Rust programming language offends both my Intelligence and my Spirit.
(Score: 2) by ElizabethGreene on Tuesday September 12 2023, @01:33PM
As currently implemented, the big hardware is running stateless web services. The only way to give the AI a "stream of thought" is to feed back the last thing they said to them. They have no memory of anything after training. Unless they were trained to trick humans into inventing bitcoin mining, they don't have the continuity of consciousness to do it.
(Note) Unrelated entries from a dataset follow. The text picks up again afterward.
/-!
# Koma–Tasaki decay in one dimension: exponential clustering on the Hubbard ring, explicit constants

Trunk T-QLATTICE (family `hubbard`; consumer: the cell file
`Summits/HubbardSuperconductivity/HubbardLadder/Bounds/RingExponentialClustering.lean`;
companion: `HubbardMultiFermionDecaySharp.lean` (the two-dimensional power laws)).

Koma–Tasaki, PRL 68 (1992) 3248, Theorem, last clause: "In one dimension, the theorem is valid
with the right-hand sides of (2), (3), and (4) replaced with `2 exp[-γ f(β)|x-y|]`,
`2 exp[-γ f(2β)|x-y|/2]`, and `exp[-γ f(β)|x-y|]`, respectively, where `γ` is a constant", with
`f(β) ≈ 1/β` at low temperatures (p. 3249). The printed constants `γ`, `β₀` are not specified.
This file proves the one-dimensional clause with EXPLICIT constants (the tree already had
explicit ones for the on-site pair and the spins — see "Relation to what the tree already
proves" below), in the generality of
footnote [10] (every `n`-fermion pairing operator), for the grand-canonical Hubbard model
`H(t,U) - μN` on the ring `ℤ/Lℤ` (`hubbardTorusWith 1 L t U μ`), uniformly in `L`, for all real
`t, U, μ` and all `β ≥ 0`:

* `norm_thermalCorr_fermionProduct_torusD_le_exp_sharp` — the printed a priori gauge bound
  (eqs. (6)–(12), hopping norm `‖c†_u c_v + h.c.‖ = 1`) on `(ℤ/Lℤ)^d`, every `d`, for potentials
  flat on the supports;
* `ringProfile_energy_le` — the one-dimensional test function `φ(u) = -q · clamp(dist(u,x); 1, R)`
  has total bond energy `Σ_a Σ_b [a∼b](cosh(φ_a-φ_b)-1) ≤ 4R(cosh q - 1)` (two sites per sphere,
  two neighbours per site);
* `norm_thermalCorr_multiFermion_ring_le_exp` — for `P_x = c_{x+δ₁,σ₁} ⋯ c_{x+δ_n,σ_n}` with
  `δ_i ∈ {0, ±1}` and any `P'_y` of the same length: for every `q ≥ 0`,
  `|⟨(P_x)† P'_y⟩_{β,L}| ≤ e^{2nq} exp(-[nq - 4β|t|(cosh q - 1)] dist(x,y))`;
* `norm_thermalCorr_multiFermion_ring_le_exp_lowT` — for `n ≤ 8β|t|` (i.e. `T ≤ 8|t|/n`) the
  choice `q = n/(8β|t|)` gives inverse correlation length `≥ n²/(16β|t|) = n²T/(16|t|)`:
  `|⟨(P_x)† P'_y⟩_{β,L}| ≤ e^{n²/(4β|t|)} exp(-n² dist(x,y)/(16β|t|))` — Koma–Tasaki's
  `f(β) ≈ 1/β`, explicit;
* `norm_thermalCorr_multiFermion_ring_le_exp_highT` — for `8β|t| ≤ n`, `q = 1` gives
  `|⟨(P_x)† P'_y⟩_{β,L}| ≤ e^{2n} exp(-(n/2) dist(x,y))`.

Sources: T. Koma, H. Tasaki, PRL 68 (1992) 3248 (= arXiv:cond-mat/9709068), Theorem (last
clause), eqs. (5)–(13), footnote [10]; O. A. McBryan, T. Spencer, Commun. Math. Phys. 53 (1977)
299 (the complex-rotation method).

## Relation to what the tree already proves

The QUALITATIVE one-dimensional clause is already a theorem of the tree for two correlators:
`koma_tasaki_1d_holds` (`HubbardHubbardModelKomaTasakiProofs`; the on-site `s`-wave pair
`onSitePair`, `n = 2`) and the `d = 1` conjunct of `koma_tasaki_magnetic_holds` (`⟨S⁺_x S⁻_y⟩`)
give `|⟨·⟩_{β,L}| ≤ 1 · exp(-dist(x,y)/(16β|t| + 1))` for all `t, U, μ`, `β > 0`, uniformly in
`L` — prefactor `1`, rate `1/(16β|t|+1)`, from the linear two-arc profile
`exists_testFunction_one` (charge `q = 1/(16β|t|+1) ≤ 1`, energy `≤ 8q²R`) and the operator-norm
a priori bound `norm_thermalCorr_onSitePair_le` (`le_exp_of_forall_testFunction_one`). Relative
to those, this file adds: (i) SCOPE — every `n`-fermion local product (`n = 1`: the one-particle
Green's function; `n = 2`: triplet / nearest-neighbour bond pairs and pair-hopping correlators,
any spins; `n = 4`: quartets), which had no one-dimensional statement in the tree; (ii) RATES —
the free-charge family with the printed hopping norm, whose low-temperature rate `n²/(16β|t|)`
is, for `n = 2`, `1/(4β|t|) ≥ 4 · 1/(16β|t|+1)` (four times the tree's), at the price of the
prefactor `e^{n²/(4β|t|)} ≤ e^{2n}` instead of `1` (for the on-site pair the new bound is the
smaller one at every distance `≥ 6` and every `T ≤ 4|t|`: exponents
`1/b - r/(4b) ≤ -r/(16b+1) ⟺ 4(16b+1) ≤ r(12b+1)`, `b = β|t| ≥ 1/4`). Nothing here supersedes
`koma_tasaki_1d_holds`; both bounds hold.

## Mathlib / tree search

Tree: `koma_tasaki_1d_holds`, `koma_tasaki_magnetic_holds`, `le_exp_of_forall_testFunction_one`
(`HubbardHubbardModelKomaTasakiProofs`), `exists_testFunction_one` (`LatticeToriProofs`) — the
prior one-dimensional results, see above; `norm_thermalCorr_fermionProduct_le_exp_sharp`,
`fermionProduct`, `gaugeWeight` (`HubbardMultiFermionDecaySharp`); `torusDist_le_one_of_adj`, `torusDist_comm'`,
`torusDist_triangle'`, `card_filter_torusDist_eq_le`, `card_filter_adj_le`, `cosh_sub_one_le_sq`
(`LatticeToriProofs`);
`torusNorm_proj_le_one` (`HohenbergMerminWagnerPairing`); `FermionTorus.equivTorusSite`,
`hubbardTorusWith` (`HubbardModel`). Mathlib: `Real.cosh_le_cosh`, `Real.one_le_cosh`,
`Finset.card_eq_sum_card_fiberwise`,
`Finset.sum_ite_mem`.

## Design notes

No statement of the tree is changed. `torusFermionProductD d` / `multiFermionD d` are the
`d`-dimensional copies of the companion's `torusFermionProduct` / `multiFermion` (which are the
case `d = 2`, definitionally: `multiFermionD_two`). The one-dimensional profile is linear (a
clamped cone), not logarithmic: on the ring the spheres have at most two sites, so a linear
profile has bond energy linear in the distance and the gain beats it for small `q` — this is the
mechanism behind the printed `exp[-γ f(β)|x-y|]`.
-/

noncomputable section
I've tried to fix that. I have built scripts that let the AI talk to itself, maintain some level of memory state, plan responses beyond the immediate action, self-prompt to carry out the planned actions, evaluate the data they return, and loop. It helps, but it's not enough.
At the risk of anthromorphizing, it's like when you're interrupted while programming. I have a clear mental picture built of what I'm trying to do, then someone comes up and asks about a TPS report. Even if I could punch play on a cassette and replay the last 30 seconds of thought before the interruption, it doesn't put me back in the right headspace to pick up where I left off. Everything the GPT-based AIs do is based on that 30 second cassette tape.
Memento was a better movie than I originally thought, I guess.